Report each line of the entries below that includes "true".

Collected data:

################

import Mathlib

/-!
# COSET WINDOW RIGIDITY, file 1: analytic lemmas — crux stmt-Schanuel-0969
`RigidCore.MinimalCounterexampleInAcl`

Line `kernel-arithmetic-selection`, helper file for the registered stub `stub_windowRigidity_coset`
(gen 14 coset window rigidity; file 2 `…WindowRigidityCoset.lean` assembles the theorem),
`--supports stmt-Schanuel-0969`.  Mathlib only.  Contents:

* Part A — iterated Rolle and the MEAN VALUE THEOREM FOR DIVIDED DIFFERENCES (real), via
  `Lagrange.interpolate` / `Lagrange.eval_iterate_derivative_eq_sum`;
* Part B — bookkeeping: real/imaginary parts of complex curves, the polar form of a real power
  `u ^ y = ‖u‖ ^ y · e^{iy arg u}`, preconnectedness of the punctured disc, the lattice step;
* Part C — the meromorphic derivative chain: `F₀ = t ^ p · M`, `F_{k+1} = α (t F_k' + (ke-p) F_k)`,
  `M_k = F_k · t^{ke-p}`, `α t^{e+1} M_k' = M_{k+1}`, and along the principal root curve
  `s(σ) = (c + βσ)^{-1/e}` (`s' = (-β/e) s^{e+1}`) the chain rule `d/dσ M_k (s σ) = M_{k+1} (s σ)`;
* Part D — the degenerate case: `F_n ≡ 0` near `0` forces `M = Q((t^e)⁻¹)` near `0`
  (downward integration of the chain on the punctured disc).

## References

* [folklore] mean value theorem for divided differences; Laurent/Puiseux bookkeeping.
-/

noncomputable section
/-
Copyright (c) 2026. All rights reserved.
Released under Apache 2.0 license as described in the file LICENSE.
Authors: HodgeCM publication cell (pub/hodgecm-mathlib), Track B, seat K2E3-p25 (g0).
-/
import Summits.HodgeConjecture.HodgeConjecture.Theorems.K2E3GL3BruhatCellHaar             -- ★ E3β₂ (coordinates, measures, retractions)
import Literature.NumberTheory.Automorphic.ParabolicGLExactProofs                          -- ★ `IsSmooth.twist_comp_leviProjection`
import Literature.NumberTheory.Automorphic.IrreducibleClasses                              -- ★ `IsSmooth.twist`
import Literature.NumberTheory.Automorphic.SmoothIndClosedCellNonzero                      -- ★ `ParabolicTriple.rootDeltaChar_eq_one_of_mem_N`
import Literature.NumberTheory.Automorphic.UnipotentRadicalCompactOpenProofs               -- ★ `IsLimitOfCompactOpen.of_le`, `isClosed_unipotentRadicalGL`
import Literature.NumberTheory.Automorphic.GLnLeviOrbitalDescent                           -- ★ `isClosed_standardLeviGL`
import Summits.HodgeConjecture.HodgeConjecture.Theorems.K2E3GL3BorelModulus                -- ★ `rootDeltaChar_borel_three`
import HarnessLib

/-!
# K2_E3 road (h413), leaf (nsc-S-A′), brick E3β₃ — each Bruhat cell of `GL₃` contributes exactly a line to `r_U(Ind_B^{GL₃} χδ^{1/2})`, with exponent `χ ∘ Ad(P_w)`
Cell `pub/hodgecm-mathlib` (D-0151), Track B, seat K2E3-p25 (g0).  `--supports stmt-HodgeConjecture-24833 --as helper`; THEOREMS ONLY; COUNT-NEUTRAL.
For the inducing character `σ′ = (χ ∘ levi)·δ_B^{1/2}` of ★ `parabolicIndGL F id (𝟙.twist χ)` and a permutation `w ∈ S₃`, the hypotheses `hinv` (U-invariance of the Haar functional
`∫_{Γ_w} f(P_w γ)dγ` on `X^<_w`) and `hT` (torus equivariance with character `e_w = (χ ∘ levi ∘ Ad(P_w) ∘ diag)·(δ_B^{1/2} ∘ diag)` — the modulus of `γ ↦ diag⁻¹ γ diag` on `Γ_w` being
EXACTLY `δ_B^{1/2}(diag)/δ_B^{1/2}(P_w diag P_w⁻¹)`, ★ `rootDeltaChar_borel_three`) of ★ E3γ2 are discharged from ★ E3β₁∕E3β₂; output per cell: a functional `Λ_w` on `J` with
`ker Λ_w ∩ F^<_w = F^≤_w`, `Λ_w ≠ 0` on `F^<_w`, and `Λ_w(r(m)x) = χ(levi(P_w diag(m) P_w⁻¹))·Λ_w(x)` — the exponent of cell `w` is `χ ∘ Ad(P_w)`, with NO modulus factor left.
HONEST LABEL: HC_CM is proved only modulo the 7 printed citations (2 remaining named inputs: hLiu418 = stmt-HodgeConjecture-24832, h413 = stmt-HodgeConjecture-24833) until rung 0 closes.
## References
* [BernsteinZelevinsky1977] I. N. Bernstein, A. V. Zelevinsky, *Induced representations of reductive p-adic groups I*, Ann. Sci. ÉNS 10 (1977), 1.7–1.9, §2.3, Thm. 5.2.
* [Casselman1995] W. Casselman, *Introduction to the theory of admissible representations of p-adic reductive groups* (draft 1995), §1.5, §6.3 (Thm. 6.3.5).
-/

set_option autoImplicit false
set_option linter.dupNamespace false

noncomputable section

open Set Function MeasureTheory Measure Filter Representation
open scoped MatrixGroups NNReal ENNReal

namespace Summit.HodgeConjecture.HodgeConjecture.Cruxes.H413.K2E3GL3BruhatCellFunctionals

open Literature.NumberTheory.Automorphic ValuativeRel
open Literature.NumberTheory.GaloisRepresentations Literature.NumberTheory.GaloisRepresentations.IsNonarchimedeanLocalField
open Summit.HodgeConjecture.HodgeConjecture.Cruxes.H413.K2E3GL3BorelUnipotentHaar
open Summit.HodgeConjecture.HodgeConjecture.Cruxes.H413.K2E3GL3BruhatCellSubgroups
open Summit.HodgeConjecture.HodgeConjecture.Cruxes.H413.K2E3GL3BruhatCellHaar
open Summit.HodgeConjecture.HodgeConjecture.Cruxes.H413.K2E3BorelCellJacquetLine
open Summit.HodgeConjecture.HodgeConjecture.Cruxes.H413.K2E3BorelCellCoinvariantsBound

variable {F : Type} [Field F] [ValuativeRel F] [TopologicalSpace F] [IsNonarchimedeanLocalField F]

/-! ## §1 The inducing character `σ′ = (χ ∘ levi)·δ_B^{1/2}` -/

/-- `σ′(b) z = δ^{1/2}(b)·χ(levi b)·z`. [cite: BernsteinZelevinsky1977, §2.3] -/
theorem inducingChar_apply (χ : (Π a : Fin 3, GL {i : Fin 3 // (id : Fin 3 → Fin 3) i = a} F) →* ℂˣ)
    (b : ↥(standardParabolicGL F (id : Fin 3 → Fin 3))) (z : ℂ) :
    Representation.twist (((Representation.trivial ℂ (Π a : Fin 3, GL {i : Fin 3 // (id : Fin 3 → Fin 3) i = a} F) ℂ).twist χ).comp
        (leviProjection F (id : Fin 3 → Fin 3))) (rootDeltaChar (standardParabolicGL F (id : Fin 3 → Fin 3))) b z =
      ((rootDeltaChar (standardParabolicGL F (id : Fin 3 → Fin 3)) b : ℂˣ) : ℂ) * (((χ (leviProjection F (id : Fin 3 → Fin 3) b) : ℂˣ) : ℂ) * z) := by
  simp only [Representation.twist_apply, MonoidHom.coe_comp, Function.comp_apply, Representation.trivial_apply, smul_eq_mul]

/-- `σ′(u) = 1` for `u ∈ U` (`levi u = 1`, `δ^{1/2}|_U = 1`, ★ `ParabolicTriple.rootDeltaChar_eq_one_of_mem_N`). [cite: BernsteinZelevinsky1977, 1.7 and §1.9] -/
theorem inducingChar_apply_of_mem_upperUnitriangular (χ : (Π a : Fin 3, GL {i : Fin 3 // (id : Fin 3 → Fin 3) i = a} F) →* ℂˣ)
    {u : GL (Fin 3) F} (hu : u ∈ upperUnitriangular (Fin 3) F) (z : ℂ) :
    Representation.twist (((Representation.trivial ℂ (Π a : Fin 3, GL {i : Fin 3 // (id : Fin 3 → Fin 3) i = a} F) ℂ).twist χ).comp
        (leviProjection F (id : Fin 3 → Fin 3))) (rootDeltaChar (standardParabolicGL F (id : Fin 3 → Fin 3)))
        ⟨u, unipotentRadicalGL_le F (id : Fin 3 → Fin 3) hu⟩ z = z := by
  rw [inducingChar_apply]
  have h1 : leviProjection F (id : Fin 3 → Fin 3) ⟨u, unipotentRadicalGL_le F (id : Fin 3 → Fin 3) hu⟩ = 1 := by
    obtain ⟨p, hp, rfl⟩ := hu
    exact (MonoidHom.mem_ker).1 hp
  haveI : LocallyCompactSpace ↥(parabolicTripleGL F (id : Fin 3 → Fin 3)).P :=
    inferInstanceAs (LocallyCompactSpace ↥(standardParabolicGL F (id : Fin 3 → Fin 3)))
  have h2 : rootDeltaChar (standardParabolicGL F (id : Fin 3 → Fin 3)) ⟨u, unipotentRadicalGL_le F (id : Fin 3 → Fin 3) hu⟩ = 1 :=
    ParabolicTriple.rootDeltaChar_eq_one_of_mem_N (t := parabolicTripleGL F (id : Fin 3 → Fin 3))
      (isLimitOfCompactOpen_parabolicTripleGL_N F (id : Fin 3 → Fin 3) monotone_id) hu
  rw [h1, h2, map_one, Units.val_one, one_mul, one_mul]

/-- `σ′` is smooth when `ker χ` is open. [cite: BernsteinZelevinsky1977, §1.8] -/
theorem isSmooth_inducingChar (χ : (Π a : Fin 3, GL {i : Fin 3 // (id : Fin 3 → Fin 3) i = a} F) →* ℂˣ)
    (hχ : IsOpen (χ.ker : Set (Π a : Fin 3, GL {i : Fin 3 // (id : Fin 3 → Fin 3) i = a} F))) :
    (Representation.twist (((Representation.trivial ℂ (Π a : Fin 3, GL {i : Fin 3 // (id : Fin 3 → Fin 3) i = a} F) ℂ).twist χ).comp
        (leviProjection F (id : Fin 3 → Fin 3))) (rootDeltaChar (standardParabolicGL F (id : Fin 3 → Fin 3)))).IsSmooth := by
  refine IsSmooth.twist_comp_leviProjection F (id : Fin 3 → Fin 3) (IsSmooth.twist (fun v => ?_) hχ)
  have htop : (Representation.trivial ℂ (Π a : Fin 3, GL {i : Fin 3 // (id : Fin 3 → Fin 3) i = a} F) ℂ).stabilizerSubgroup v = ⊤ :=
    (Subgroup.eq_top_iff' _).2 fun g => (Representation.mem_stabilizerSubgroup _ v g).2 rfl
  rw [isSmoothVector_iff, htop, Subgroup.coe_top]
  exact isOpen_univ

omit [ValuativeRel F] [TopologicalSpace F] [IsNonarchimedeanLocalField F] in
/-- `γ s γ⁻¹ ∈ U_c` for `γ ∈ P_c`, `s ∈ U_c` (`U_c ⊴ P_c`). [cite: BernsteinZelevinsky1977, §2.1] -/
theorem conj_mem_unipotentRadicalGL_of_mem_parabolic {α : Type*} [LinearOrder α] (c : Fin 3 → α) {m u : GL (Fin 3) F}
    (hm : m ∈ standardParabolicGL F c) (hu : u ∈ unipotentRadicalGL F c) : m * u * m⁻¹ ∈ unipotentRadicalGL F c := by
  have huP : u ∈ standardParabolicGL F c := unipotentRadicalGL_le F c hu
  have hu' : (⟨u, huP⟩ : standardParabolicGL F c) ∈ unipotentRadicalP F c := by
    rw [← unipotentRadicalGL_subgroupOf]; exact hu
  have h := (inferInstance : (unipotentRadicalP F c).Normal).conj_mem _ hu' ⟨m, hm⟩
  rw [← unipotentRadicalGL_subgroupOf, Subgroup.mem_subgroupOf] at h
  exact h

omit [ValuativeRel F] [TopologicalSpace F] [IsNonarchimedeanLocalField F] in
/-- `U ≤ Q = P_{![f,f,t]}` and `U ≤ Q′ = P_{![f,t,t]}`. [cite: BernsteinZelevinsky1977, §2.1] -/
theorem upperUnitriangular_le_parabolic_two_block :
    upperUnitriangular (Fin 3) F ≤ standardParabolicGL F (![false, false, true] : Fin 3 → Bool) ∧
    upperUnitriangular (Fin 3) F ≤ standardParabolicGL F (![false, true, true] : Fin 3 → Bool) := by
  refine ⟨fun g hg => ?_, fun g hg => ?_⟩ <;>
  · obtain ⟨h10, h20, h21, -, -, -⟩ := (mem_upperUnitriangular_three_iff g).1 hg
    rw [mem_standardParabolicGL_iff]
    intro i j hij
    fin_cases i <;> fin_cases j <;> simp_all (config := {decide := true})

################

**SOLUTION TO THE EXERCISE**
    upperUnitriangular (Fin 3) F ≤ standardParabolicGL F (![false, false, true] : Fin 3 → Bool) ∧
    upperUnitriangular (Fin 3) F ≤ standardParabolicGL F (![false, true, true] : Fin 3 → Bool) := by
    fin_cases i <;> fin_cases j <;> simp_all (config := {decide := true})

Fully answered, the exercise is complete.